Wherever the line with "DISINTEGRATION ON AN" sits in the listing below, transcribe from it up to and including the line with "have hzero : μ₀.restrict", exactly, and leave the remaining lines out.

== EXTRACTED INFORMATION ==
○ ○ ○ ○
import Summits.Ventures.LatticeQCDFlow.Exactness.IMHColdStartThawTime
import HarnessLib

/-!
# The cold start with an atom at the mode: the exact law of the EXIT time of flow-MCMC, and the run after the first
# exit is the equilibrium run conditioned to start off the mode

HONEST FRAMING: exact (Metropolis-corrected) sampling algorithms for lattice gauge theory;
figures of merit are autocorrelation/cost numbers at stated couplings and volumes; no
continuum-physics claim.

Venture `LatticeQCDFlow` (cell pub-lqcd), topic `Exactness`; FANOUT row 30 (lean-1, GEN-34).  NEW WORK of the
cell, general state space with measurable singletons.  GEN-33 (`Exactness/IMHColdStartThawTime`) computed, for the
flow-MCMC chain `K = indepMH q w` started at a mode `x₀` of the normalised weight `w` (`A = 1/w(x₀)`, `r = 1 − A`)
and a proposal WITHOUT AN ATOM at `x₀`, the joint law of the thaw time and the thawed run:
`P_{x₀}(X_0 = … = X_t = x₀, X_{t+1} ≠ x₀, X_{t+1+·} ∈ E) = A r^t·P_π(E)`.  For a FINITE gauge group the Haar
proposal has an atom at the cold configuration (`q{x₀} > 0`, `π{x₀} = w(x₀)q{x₀} > 0`): an accepted proposal may
BE the cold configuration, and the recorded stream cannot tell that acceptance from a rejection.  This file removes
the atom-free hypothesis — the event is now the first EXIT from `x₀`:

* §1 **`chain_inter_eval_zero_singleton`** — for every Markov kernel, probability law `μ₀` and measurable set of
  paths `S`: `P_{μ₀}(S ∩ {X_0 = x₀}) = μ₀{x₀}·P_{x₀}(S)` (the chain from `μ₀`, on the atom of its start, is the chain
  from the point — the time-`0` disintegration, elementary through the mixture `μ₀ = μ₀{x₀}·δ_{x₀} + μ₀|_{≠x₀}`);
* §2 **`imh_chain_exitAt_inter_shift`** — THE JOINT LAW OF THE EXIT TIME AND THE RUN AFTER IT, WITH AN ATOM:
  `P_{x₀}(X_0 = … = X_t = x₀, X_{t+1} ≠ x₀, X_{t+1+·} ∈ E) = A·ρ^t·P_π(E ∩ {X_0 ≠ x₀})` EXACTLY, with the EXIT RATE
  `1 − ρ = A·(1 − π{x₀})` (`ρ = r + A·π{x₀}`: stay by rejection, or by accepting a proposal equal to the mode) — by
  one thaw step (GEN-33 `imh_chain_thaw_step`) and §1, the exit event at `t + 1` being the `pad_1`-image of the exit
  event at `t`;
* §3 consequences: **`imh_chain_exitAt`** — THE EXIT TIME IS GEOMETRIC with success probability `A(1 − π{x₀})`
  (mean `w(x₀)/(1 − π{x₀})`); **`imh_chain_firstExit`** — THE FIRST CONFIGURATION OFF THE MODE IS AN EXACT DRAW FROM
  `π(· ∖ {x₀})` up to the factor `A ρ^t`: `P(T = t+1, X_T ∈ B) = A ρ^t·π(B ∖ {x₀})`; **`imh_chain_exitedRun`** —
  summed over the exit time, `P_{x₀}(⋃_t {…, X_{t+1+·} ∈ E}) = P_π(E ∩ {X_0 ≠ x₀})/(1 − π{x₀})` (`π{x₀} < 1`): THE
  RUN RECORDED FROM THE FIRST EXIT IS, IN LAW, THE EQUILIBRIUM RUN CONDITIONED TO START OFF THE MODE; and
  **`imh_chain_exits`** — for `π{x₀} < 1` the chain leaves the mode almost surely;
(With `q{x₀} = 0`: `ρ = r`, `P_π(X_0 ≠ x₀) = 1`, and §2 is GEN-33's thaw law.)

Reading (finite gauge groups): «discard until the chain first LEAVES the cold configuration» removes the cold start up
to the conditioning `X_0 ≠ cold`, at expected cost `w(cold)/(1 − π{cold})`.  NOT CLAIMED: non-modal starts; accept bits.

No `sorry`, no new definitions, nothing cited as a fact; general measurable space with measurable singletons.
-/

noncomputable section

namespace Summit.Ventures.LatticeQCDFlow.Exactness

open MeasureTheory ProbabilityTheory Function
open scoped ENNReal
open Summit.Ventures.LatticeQCDFlow.Scoring

variable {Ω : Type*} [MeasurableSpace Ω] [MeasurableSingletonClass Ω]

/-! ## §1 The chain from `μ₀` on the atom of its start is the chain from the point -/

/-- The chain from a probability law with no mass at `x₀` gives no mass to `{X_0 = x₀}`. [ours, bookkeeping] -/
theorem chain_eval_zero_singleton_null (κ : Kernel Ω Ω) [IsMarkovKernel κ] (μ₀ : Measure Ω) [IsProbabilityMeasure μ₀]
    {x₀ : Ω} (h0 : μ₀ {x₀} = 0) :
    Kernel.trajMeasure (X := fun _ : ℕ => Ω) μ₀
        (fun n : ℕ => κ.comap (fun h : (i : ↥(Finset.Iic n)) → Ω => h ⟨n, Finset.mem_Iic.2 le_rfl⟩)
          (measurable_pi_apply _)) {x : ℕ → Ω | x 0 = x₀} = 0 := by
  rw [show {x : ℕ → Ω | x 0 = x₀} = (fun x : ℕ → Ω => x 0) ⁻¹' {x₀} from rfl,
    ← Measure.map_apply (measurable_pi_apply 0) (measurableSet_singleton x₀), chain_map_eval_zero κ μ₀, h0]

/-- **THE TIME-`0` DISINTEGRATION ON AN ATOM**: for every Markov kernel, probability law `μ₀`, point `x₀` and measurable
set of paths `S` (measurable or not): `P_{μ₀}(S ∩ {X_0 = x₀}) = μ₀{x₀}·P_{x₀}(S)`. [ours] -/
theorem chain_inter_eval_zero_singleton (κ : Kernel Ω Ω) [IsMarkovKernel κ] (μ₀ : Measure Ω) [IsProbabilityMeasure μ₀]
    (x₀ : Ω) (S : Set (ℕ → Ω)) :
    Kernel.trajMeasure (X := fun _ : ℕ => Ω) μ₀
        (fun n : ℕ => κ.comap (fun h : (i : ↥(Finset.Iic n)) → Ω => h ⟨n, Finset.mem_Iic.2 le_rfl⟩)
          (measurable_pi_apply _)) (S ∩ {x : ℕ → Ω | x 0 = x₀}) =
      μ₀ {x₀} * Kernel.trajMeasure (X := fun _ : ℕ => Ω) (Measure.dirac x₀)
        (fun n : ℕ => κ.comap (fun h : (i : ↥(Finset.Iic n)) → Ω => h ⟨n, Finset.mem_Iic.2 le_rfl⟩)
          (measurable_pi_apply _)) S := by
  -- from the point: `{X_0 = x₀}` is almost sure
  have hdirac : Kernel.trajMeasure (X := fun _ : ℕ => Ω) (Measure.dirac x₀)
        (fun n : ℕ => κ.comap (fun h : (i : ↥(Finset.Iic n)) → Ω => h ⟨n, Finset.mem_Iic.2 le_rfl⟩)
          (measurable_pi_apply _)) (S ∩ {x : ℕ → Ω | x 0 = x₀}) =
      Kernel.trajMeasure (X := fun _ : ℕ => Ω) (Measure.dirac x₀)
        (fun n : ℕ => κ.comap (fun h : (i : ↥(Finset.Iic n)) → Ω => h ⟨n, Finset.mem_Iic.2 le_rfl⟩)
          (measurable_pi_apply _)) S := by
    refine measure_inter_conull ?_
    rw [show {x : ℕ → Ω | x 0 = x₀}ᶜ = (fun x : ℕ → Ω => x 0) ⁻¹' ({x₀}ᶜ) by ext x; simp,
      ← Measure.map_apply (measurable_pi_apply 0) (measurableSet_singleton x₀).compl,
      chain_map_eval_zero κ (Measure.dirac x₀), Measure.dirac_apply' x₀ (measurableSet_singleton x₀).compl]
    simp
  set p : ℝ≥0∞ := μ₀ {x₀} with hp
  have hdec0 : μ₀ = p • Measure.dirac x₀ + μ₀.restrict {x₀}ᶜ := by
    rw [hp, ← Measure.restrict_singleton, Measure.restrict_add_restrict_compl (measurableSet_singleton x₀)]
  have hrest : μ₀.restrict {x₀}ᶜ Set.univ = 1 - p := by
    rw [Measure.restrict_apply MeasurableSet.univ, Set.univ_inter, measure_compl (measurableSet_singleton x₀)
      (measure_ne_top _ _), measure_univ]
  by_cases hp1 : p = 1
  · -- all the mass sits at `x₀`: `μ₀ = δ_{x₀}`
    have hzero : μ₀.restrict {x₀}ᶜ = 0 := by
      rw [← Measure.measure_univ_eq_zero, hrest, hp1, tsub_self]
    have hμ : μ₀ = Measure.dirac x₀ := by
      rw [hdec0, hzero, add_zero, hp1, one_smul]
    rw [hμ, hp1, one_mul, hdirac]
  · -- `p < 1`: `μ₀ = p·δ_{x₀} + (1 − p)·ν̄` with `ν̄ = (1 − p)⁻¹·μ₀|_{≠x₀}` a probability law without mass at `x₀`
    have hple : p ≤ 1 := hp ▸ prob_le_one
    have hplt : p < 1 := lt_of_le_of_ne hple hp1
    have h1p : 1 - p ≠ 0 := (tsub_pos_of_lt hplt).ne'
    have h1pt : 1 - p ≠ ⊤ := ne_top_of_le_ne_top ENNReal.one_ne_top tsub_le_self
    set ν : Measure Ω := (1 - p)⁻¹ • μ₀.restrict {x₀}ᶜ with hν
    haveI : IsProbabilityMeasure ν := ⟨by
      rw [hν, Measure.smul_apply, smul_eq_mul, hrest, ENNReal.inv_mul_cancel h1p h1pt]⟩
    have hν0 : ν {x₀} = 0 := by
      rw [hν, Measure.smul_apply, smul_eq_mul, Measure.restrict_apply (measurableSet_singleton x₀),
        Set.inter_compl_self, measure_empty, mul_zero]
    have hdec : μ₀ = p • Measure.dirac x₀ + (1 - p) • ν := by
      rw [hν, smul_smul, ENNReal.mul_inv_cancel h1p h1pt, one_smul]; exact hdec0
    rw [hdec, chain_add_smul, Measure.add_apply, Measure.smul_apply, Measure.smul_apply, smul_eq_mul, smul_eq_mul,
      hdirac, measure_mono_null Set.inter_subset_right (chain_eval_zero_singleton_null κ ν hν0), mul_zero,
      add_zero]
○ ○ ○ ○
== PROBLEM SOLUTION ==
/-- **THE TIME-`0` DISINTEGRATION ON AN ATOM**: for every Markov kernel, probability law `μ₀`, point `x₀` and measurable
set of paths `S` (measurable or not): `P_{μ₀}(S ∩ {X_0 = x₀}) = μ₀{x₀}·P_{x₀}(S)`. [ours] -/
theorem chain_inter_eval_zero_singleton (κ : Kernel Ω Ω) [IsMarkovKernel κ] (μ₀ : Measure Ω) [IsProbabilityMeasure μ₀]
    (x₀ : Ω) (S : Set (ℕ → Ω)) :
    Kernel.trajMeasure (X := fun _ : ℕ => Ω) μ₀
        (fun n : ℕ => κ.comap (fun h : (i : ↥(Finset.Iic n)) → Ω => h ⟨n, Finset.mem_Iic.2 le_rfl⟩)
          (measurable_pi_apply _)) (S ∩ {x : ℕ → Ω | x 0 = x₀}) =
      μ₀ {x₀} * Kernel.trajMeasure (X := fun _ : ℕ => Ω) (Measure.dirac x₀)
        (fun n : ℕ => κ.comap (fun h : (i : ↥(Finset.Iic n)) → Ω => h ⟨n, Finset.mem_Iic.2 le_rfl⟩)
          (measurable_pi_apply _)) S := by
  -- from the point: `{X_0 = x₀}` is almost sure
  have hdirac : Kernel.trajMeasure (X := fun _ : ℕ => Ω) (Measure.dirac x₀)
        (fun n : ℕ => κ.comap (fun h : (i : ↥(Finset.Iic n)) → Ω => h ⟨n, Finset.mem_Iic.2 le_rfl⟩)
          (measurable_pi_apply _)) (S ∩ {x : ℕ → Ω | x 0 = x₀}) =
      Kernel.trajMeasure (X := fun _ : ℕ => Ω) (Measure.dirac x₀)
        (fun n : ℕ => κ.comap (fun h : (i : ↥(Finset.Iic n)) → Ω => h ⟨n, Finset.mem_Iic.2 le_rfl⟩)
          (measurable_pi_apply _)) S := by
    refine measure_inter_conull ?_
    rw [show {x : ℕ → Ω | x 0 = x₀}ᶜ = (fun x : ℕ → Ω => x 0) ⁻¹' ({x₀}ᶜ) by ext x; simp,
      ← Measure.map_apply (measurable_pi_apply 0) (measurableSet_singleton x₀).compl,
      chain_map_eval_zero κ (Measure.dirac x₀), Measure.dirac_apply' x₀ (measurableSet_singleton x₀).compl]
    simp
  set p : ℝ≥0∞ := μ₀ {x₀} with hp
  have hdec0 : μ₀ = p • Measure.dirac x₀ + μ₀.restrict {x₀}ᶜ := by
    rw [hp, ← Measure.restrict_singleton, Measure.restrict_add_restrict_compl (measurableSet_singleton x₀)]
  have hrest : μ₀.restrict {x₀}ᶜ Set.univ = 1 - p := by
    rw [Measure.restrict_apply MeasurableSet.univ, Set.univ_inter, measure_compl (measurableSet_singleton x₀)
      (measure_ne_top _ _), measure_univ]
  by_cases hp1 : p = 1
  · -- all the mass sits at `x₀`: `μ₀ = δ_{x₀}`
    have hzero : μ₀.restrict {x₀}ᶜ = 0 := by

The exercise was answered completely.